Supplied material Block Start

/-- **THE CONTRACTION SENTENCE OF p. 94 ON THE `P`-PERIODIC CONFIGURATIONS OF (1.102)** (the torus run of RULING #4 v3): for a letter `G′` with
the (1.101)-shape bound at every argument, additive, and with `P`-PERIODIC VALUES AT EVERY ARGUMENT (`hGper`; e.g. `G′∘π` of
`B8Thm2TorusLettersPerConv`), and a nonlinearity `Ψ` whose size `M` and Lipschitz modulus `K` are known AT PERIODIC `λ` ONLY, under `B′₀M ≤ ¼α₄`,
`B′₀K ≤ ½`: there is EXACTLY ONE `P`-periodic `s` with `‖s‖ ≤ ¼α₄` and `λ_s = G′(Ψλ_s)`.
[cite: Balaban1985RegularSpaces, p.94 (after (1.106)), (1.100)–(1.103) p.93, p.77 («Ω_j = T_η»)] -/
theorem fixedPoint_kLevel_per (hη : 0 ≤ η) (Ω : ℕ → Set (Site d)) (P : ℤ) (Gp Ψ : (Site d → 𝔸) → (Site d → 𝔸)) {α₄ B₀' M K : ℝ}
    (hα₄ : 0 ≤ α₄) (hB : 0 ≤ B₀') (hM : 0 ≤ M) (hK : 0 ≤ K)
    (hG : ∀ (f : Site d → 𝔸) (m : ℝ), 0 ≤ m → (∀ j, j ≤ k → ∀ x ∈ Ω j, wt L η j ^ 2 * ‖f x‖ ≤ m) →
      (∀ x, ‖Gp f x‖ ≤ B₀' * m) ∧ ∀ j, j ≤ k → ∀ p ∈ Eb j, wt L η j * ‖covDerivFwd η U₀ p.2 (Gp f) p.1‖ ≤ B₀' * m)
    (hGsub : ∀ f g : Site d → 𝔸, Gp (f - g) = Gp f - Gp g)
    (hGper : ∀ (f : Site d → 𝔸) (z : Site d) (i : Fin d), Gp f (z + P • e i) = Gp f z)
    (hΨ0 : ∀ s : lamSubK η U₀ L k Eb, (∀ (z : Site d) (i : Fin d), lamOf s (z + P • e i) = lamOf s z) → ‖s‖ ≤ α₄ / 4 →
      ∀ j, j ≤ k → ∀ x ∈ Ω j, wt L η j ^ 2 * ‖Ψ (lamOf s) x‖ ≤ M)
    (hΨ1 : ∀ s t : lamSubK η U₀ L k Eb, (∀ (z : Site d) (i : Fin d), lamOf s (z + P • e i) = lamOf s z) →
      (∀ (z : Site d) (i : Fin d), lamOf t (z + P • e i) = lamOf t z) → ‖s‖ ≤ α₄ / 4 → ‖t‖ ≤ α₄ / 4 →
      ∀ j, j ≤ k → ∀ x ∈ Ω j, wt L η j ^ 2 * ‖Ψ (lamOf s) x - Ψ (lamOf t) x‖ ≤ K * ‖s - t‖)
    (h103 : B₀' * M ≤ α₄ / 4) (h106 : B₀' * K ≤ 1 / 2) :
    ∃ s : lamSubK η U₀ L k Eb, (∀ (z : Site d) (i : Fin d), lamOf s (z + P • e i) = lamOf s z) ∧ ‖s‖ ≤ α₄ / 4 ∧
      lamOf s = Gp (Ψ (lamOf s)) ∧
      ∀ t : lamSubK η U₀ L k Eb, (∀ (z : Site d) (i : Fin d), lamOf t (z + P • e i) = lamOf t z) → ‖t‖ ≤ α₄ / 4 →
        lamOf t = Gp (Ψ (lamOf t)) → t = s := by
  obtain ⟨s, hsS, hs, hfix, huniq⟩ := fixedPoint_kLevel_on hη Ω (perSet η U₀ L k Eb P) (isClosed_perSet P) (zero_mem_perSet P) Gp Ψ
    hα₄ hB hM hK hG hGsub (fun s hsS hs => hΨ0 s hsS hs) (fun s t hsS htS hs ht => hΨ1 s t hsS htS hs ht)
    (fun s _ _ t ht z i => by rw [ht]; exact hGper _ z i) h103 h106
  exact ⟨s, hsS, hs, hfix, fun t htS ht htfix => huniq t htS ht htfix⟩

Supplied material Block End
Supplied material Block Start

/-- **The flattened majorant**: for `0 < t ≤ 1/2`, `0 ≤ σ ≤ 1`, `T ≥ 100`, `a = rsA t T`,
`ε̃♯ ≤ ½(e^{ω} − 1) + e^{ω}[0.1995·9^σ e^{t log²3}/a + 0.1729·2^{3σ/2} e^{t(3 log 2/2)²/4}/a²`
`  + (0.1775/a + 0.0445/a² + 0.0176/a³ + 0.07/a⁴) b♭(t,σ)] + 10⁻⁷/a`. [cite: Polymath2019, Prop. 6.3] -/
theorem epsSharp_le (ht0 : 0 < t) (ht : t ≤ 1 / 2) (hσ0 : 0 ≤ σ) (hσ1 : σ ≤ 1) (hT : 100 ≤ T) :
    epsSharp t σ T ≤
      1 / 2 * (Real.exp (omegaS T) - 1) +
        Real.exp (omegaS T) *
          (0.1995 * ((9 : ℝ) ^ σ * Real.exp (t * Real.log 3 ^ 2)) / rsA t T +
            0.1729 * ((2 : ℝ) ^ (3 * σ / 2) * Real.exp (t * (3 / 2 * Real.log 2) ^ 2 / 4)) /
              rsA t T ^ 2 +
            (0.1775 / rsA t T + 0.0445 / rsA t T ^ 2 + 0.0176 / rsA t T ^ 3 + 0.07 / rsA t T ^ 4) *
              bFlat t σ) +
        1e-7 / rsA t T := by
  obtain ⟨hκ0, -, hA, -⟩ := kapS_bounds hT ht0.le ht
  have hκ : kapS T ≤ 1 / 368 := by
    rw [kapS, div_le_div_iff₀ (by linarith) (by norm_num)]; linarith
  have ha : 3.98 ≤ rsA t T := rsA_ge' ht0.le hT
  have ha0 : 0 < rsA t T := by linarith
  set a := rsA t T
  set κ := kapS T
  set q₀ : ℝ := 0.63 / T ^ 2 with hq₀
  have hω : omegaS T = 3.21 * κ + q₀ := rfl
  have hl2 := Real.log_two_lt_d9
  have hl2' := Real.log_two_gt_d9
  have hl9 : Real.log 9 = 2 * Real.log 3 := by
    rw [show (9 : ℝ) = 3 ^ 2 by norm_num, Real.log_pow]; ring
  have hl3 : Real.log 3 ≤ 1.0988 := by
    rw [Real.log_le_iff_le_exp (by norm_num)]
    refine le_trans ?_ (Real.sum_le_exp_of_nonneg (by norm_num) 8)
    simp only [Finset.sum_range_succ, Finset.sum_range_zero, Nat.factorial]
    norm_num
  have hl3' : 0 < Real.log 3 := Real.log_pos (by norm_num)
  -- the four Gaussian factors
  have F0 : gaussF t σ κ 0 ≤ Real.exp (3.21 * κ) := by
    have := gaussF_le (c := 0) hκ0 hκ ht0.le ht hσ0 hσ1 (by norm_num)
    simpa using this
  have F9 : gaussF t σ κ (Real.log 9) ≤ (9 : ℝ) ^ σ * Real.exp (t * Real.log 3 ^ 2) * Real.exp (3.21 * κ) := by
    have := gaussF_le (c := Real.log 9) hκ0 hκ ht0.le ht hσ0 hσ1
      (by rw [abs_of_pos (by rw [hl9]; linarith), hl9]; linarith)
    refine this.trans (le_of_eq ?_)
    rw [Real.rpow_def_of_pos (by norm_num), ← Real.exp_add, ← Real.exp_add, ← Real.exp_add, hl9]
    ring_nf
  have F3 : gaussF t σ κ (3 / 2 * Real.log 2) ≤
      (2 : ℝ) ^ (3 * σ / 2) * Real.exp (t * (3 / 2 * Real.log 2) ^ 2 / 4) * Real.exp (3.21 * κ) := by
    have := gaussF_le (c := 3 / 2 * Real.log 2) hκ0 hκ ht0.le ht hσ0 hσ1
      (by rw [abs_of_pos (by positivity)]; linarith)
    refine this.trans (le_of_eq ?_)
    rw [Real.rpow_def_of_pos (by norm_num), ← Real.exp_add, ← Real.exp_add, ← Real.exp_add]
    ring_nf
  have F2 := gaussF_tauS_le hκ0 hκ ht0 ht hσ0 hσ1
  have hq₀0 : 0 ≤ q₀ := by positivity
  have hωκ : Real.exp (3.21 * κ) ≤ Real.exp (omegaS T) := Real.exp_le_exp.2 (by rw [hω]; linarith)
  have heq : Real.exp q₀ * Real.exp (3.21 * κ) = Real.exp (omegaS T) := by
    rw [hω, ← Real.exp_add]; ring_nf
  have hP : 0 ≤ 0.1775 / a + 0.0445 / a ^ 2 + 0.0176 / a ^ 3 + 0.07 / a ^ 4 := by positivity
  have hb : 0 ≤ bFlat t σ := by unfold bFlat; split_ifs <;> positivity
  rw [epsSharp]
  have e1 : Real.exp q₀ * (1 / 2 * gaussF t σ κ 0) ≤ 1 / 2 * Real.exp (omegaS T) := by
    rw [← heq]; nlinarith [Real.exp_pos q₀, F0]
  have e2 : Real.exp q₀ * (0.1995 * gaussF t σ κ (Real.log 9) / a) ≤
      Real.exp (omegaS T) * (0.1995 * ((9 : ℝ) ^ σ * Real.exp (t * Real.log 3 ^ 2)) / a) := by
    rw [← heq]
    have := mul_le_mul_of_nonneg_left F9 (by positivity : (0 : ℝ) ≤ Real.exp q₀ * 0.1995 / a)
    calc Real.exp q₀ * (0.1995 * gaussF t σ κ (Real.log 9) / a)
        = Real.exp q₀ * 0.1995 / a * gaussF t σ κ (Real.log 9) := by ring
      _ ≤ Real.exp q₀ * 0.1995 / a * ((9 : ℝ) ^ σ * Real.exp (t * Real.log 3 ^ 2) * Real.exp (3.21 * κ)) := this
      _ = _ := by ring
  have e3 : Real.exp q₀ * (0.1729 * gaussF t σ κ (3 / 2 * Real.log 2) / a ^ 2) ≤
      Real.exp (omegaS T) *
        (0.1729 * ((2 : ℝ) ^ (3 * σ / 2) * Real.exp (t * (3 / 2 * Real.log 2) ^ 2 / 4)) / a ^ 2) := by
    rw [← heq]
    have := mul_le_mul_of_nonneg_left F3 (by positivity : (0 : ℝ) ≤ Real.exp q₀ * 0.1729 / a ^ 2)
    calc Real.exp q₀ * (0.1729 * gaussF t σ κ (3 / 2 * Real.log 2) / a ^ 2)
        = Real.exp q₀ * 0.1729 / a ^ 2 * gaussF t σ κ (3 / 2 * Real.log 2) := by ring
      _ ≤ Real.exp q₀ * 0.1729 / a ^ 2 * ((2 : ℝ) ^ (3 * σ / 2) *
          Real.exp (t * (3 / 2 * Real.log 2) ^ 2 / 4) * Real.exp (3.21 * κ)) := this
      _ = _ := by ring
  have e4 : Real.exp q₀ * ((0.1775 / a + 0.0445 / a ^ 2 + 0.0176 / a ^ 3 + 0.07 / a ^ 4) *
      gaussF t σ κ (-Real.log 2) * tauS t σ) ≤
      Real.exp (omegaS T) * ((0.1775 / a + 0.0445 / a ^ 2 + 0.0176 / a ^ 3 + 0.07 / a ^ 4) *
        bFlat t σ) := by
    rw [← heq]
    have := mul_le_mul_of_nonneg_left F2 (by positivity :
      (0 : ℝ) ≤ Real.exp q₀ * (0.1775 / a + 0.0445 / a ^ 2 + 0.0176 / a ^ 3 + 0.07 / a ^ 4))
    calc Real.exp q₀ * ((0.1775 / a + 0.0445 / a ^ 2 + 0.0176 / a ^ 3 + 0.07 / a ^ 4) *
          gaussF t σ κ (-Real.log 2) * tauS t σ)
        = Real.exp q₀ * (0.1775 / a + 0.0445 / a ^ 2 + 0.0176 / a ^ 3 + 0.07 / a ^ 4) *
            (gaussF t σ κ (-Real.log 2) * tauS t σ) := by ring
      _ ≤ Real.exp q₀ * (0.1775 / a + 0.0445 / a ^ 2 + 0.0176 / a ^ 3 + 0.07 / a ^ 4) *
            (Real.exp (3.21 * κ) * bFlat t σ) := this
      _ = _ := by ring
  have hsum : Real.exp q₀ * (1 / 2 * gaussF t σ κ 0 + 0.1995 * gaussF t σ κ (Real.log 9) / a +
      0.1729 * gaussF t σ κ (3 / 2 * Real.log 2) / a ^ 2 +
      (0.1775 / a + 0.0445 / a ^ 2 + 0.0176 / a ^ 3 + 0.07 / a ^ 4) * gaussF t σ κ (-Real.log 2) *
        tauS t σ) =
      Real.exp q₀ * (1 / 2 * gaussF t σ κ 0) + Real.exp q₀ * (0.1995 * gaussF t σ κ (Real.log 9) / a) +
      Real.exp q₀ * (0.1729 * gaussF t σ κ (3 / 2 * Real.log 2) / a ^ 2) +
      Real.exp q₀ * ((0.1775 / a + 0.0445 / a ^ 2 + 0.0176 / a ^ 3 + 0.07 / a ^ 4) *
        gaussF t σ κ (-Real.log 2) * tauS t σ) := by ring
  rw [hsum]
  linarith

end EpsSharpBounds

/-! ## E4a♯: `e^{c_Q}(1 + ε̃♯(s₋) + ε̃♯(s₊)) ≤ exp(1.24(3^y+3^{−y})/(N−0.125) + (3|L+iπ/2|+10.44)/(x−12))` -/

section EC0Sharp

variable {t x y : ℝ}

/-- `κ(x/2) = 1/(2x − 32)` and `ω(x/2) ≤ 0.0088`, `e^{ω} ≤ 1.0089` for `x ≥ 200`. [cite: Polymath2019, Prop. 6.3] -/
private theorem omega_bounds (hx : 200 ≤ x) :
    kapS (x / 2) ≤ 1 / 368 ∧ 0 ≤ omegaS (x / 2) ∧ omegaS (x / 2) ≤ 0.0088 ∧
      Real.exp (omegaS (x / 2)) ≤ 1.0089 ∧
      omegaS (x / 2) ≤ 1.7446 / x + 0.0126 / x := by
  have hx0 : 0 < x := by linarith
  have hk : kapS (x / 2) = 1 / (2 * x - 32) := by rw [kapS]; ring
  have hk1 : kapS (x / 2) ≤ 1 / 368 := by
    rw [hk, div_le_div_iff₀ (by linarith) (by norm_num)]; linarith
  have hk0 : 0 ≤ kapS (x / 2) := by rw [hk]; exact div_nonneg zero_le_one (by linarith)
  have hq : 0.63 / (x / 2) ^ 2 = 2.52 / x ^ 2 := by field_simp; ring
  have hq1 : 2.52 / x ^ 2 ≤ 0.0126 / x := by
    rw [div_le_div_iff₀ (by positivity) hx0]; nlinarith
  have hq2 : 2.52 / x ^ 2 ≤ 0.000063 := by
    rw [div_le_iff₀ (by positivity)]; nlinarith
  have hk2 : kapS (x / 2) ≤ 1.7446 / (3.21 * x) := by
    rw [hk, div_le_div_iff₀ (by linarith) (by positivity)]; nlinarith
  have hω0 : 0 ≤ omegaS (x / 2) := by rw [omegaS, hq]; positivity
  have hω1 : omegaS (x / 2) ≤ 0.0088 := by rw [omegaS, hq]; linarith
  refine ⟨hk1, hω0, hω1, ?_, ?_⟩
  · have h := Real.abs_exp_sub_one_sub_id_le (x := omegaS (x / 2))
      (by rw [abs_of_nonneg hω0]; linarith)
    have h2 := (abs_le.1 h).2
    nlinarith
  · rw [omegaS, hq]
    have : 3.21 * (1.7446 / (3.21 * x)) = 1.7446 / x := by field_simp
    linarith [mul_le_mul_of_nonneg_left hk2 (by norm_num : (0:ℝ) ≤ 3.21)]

Supplied material Block End

Problem
Could you write out, exactly as they stand, only the lines above that begin at the line with "(0.1775/a + 0.0445/a²" and stop after the line with "rw [show (9"?

Solution for this task
`  + (0.1775/a + 0.0445/a² + 0.0176/a³ + 0.07/a⁴) b♭(t,σ)] + 10⁻⁷/a`. [cite: Polymath2019, Prop. 6.3] -/
theorem epsSharp_le (ht0 : 0 < t) (ht : t ≤ 1 / 2) (hσ0 : 0 ≤ σ) (hσ1 : σ ≤ 1) (hT : 100 ≤ T) :
    epsSharp t σ T ≤
      1 / 2 * (Real.exp (omegaS T) - 1) +
        Real.exp (omegaS T) *
          (0.1995 * ((9 : ℝ) ^ σ * Real.exp (t * Real.log 3 ^ 2)) / rsA t T +
            0.1729 * ((2 : ℝ) ^ (3 * σ / 2) * Real.exp (t * (3 / 2 * Real.log 2) ^ 2 / 4)) /
              rsA t T ^ 2 +
            (0.1775 / rsA t T + 0.0445 / rsA t T ^ 2 + 0.0176 / rsA t T ^ 3 + 0.07 / rsA t T ^ 4) *
              bFlat t σ) +
        1e-7 / rsA t T := by
  obtain ⟨hκ0, -, hA, -⟩ := kapS_bounds hT ht0.le ht
  have hκ : kapS T ≤ 1 / 368 := by
    rw [kapS, div_le_div_iff₀ (by linarith) (by norm_num)]; linarith
  have ha : 3.98 ≤ rsA t T := rsA_ge' ht0.le hT
  have ha0 : 0 < rsA t T := by linarith
  set a := rsA t T
  set κ := kapS T
  set q₀ : ℝ := 0.63 / T ^ 2 with hq₀
  have hω : omegaS T = 3.21 * κ + q₀ := rfl
  have hl2 := Real.log_two_lt_d9
  have hl2' := Real.log_two_gt_d9
  have hl9 : Real.log 9 = 2 * Real.log 3 := by
    rw [show (9 : ℝ) = 3 ^ 2 by norm_num, Real.log_pow]; ring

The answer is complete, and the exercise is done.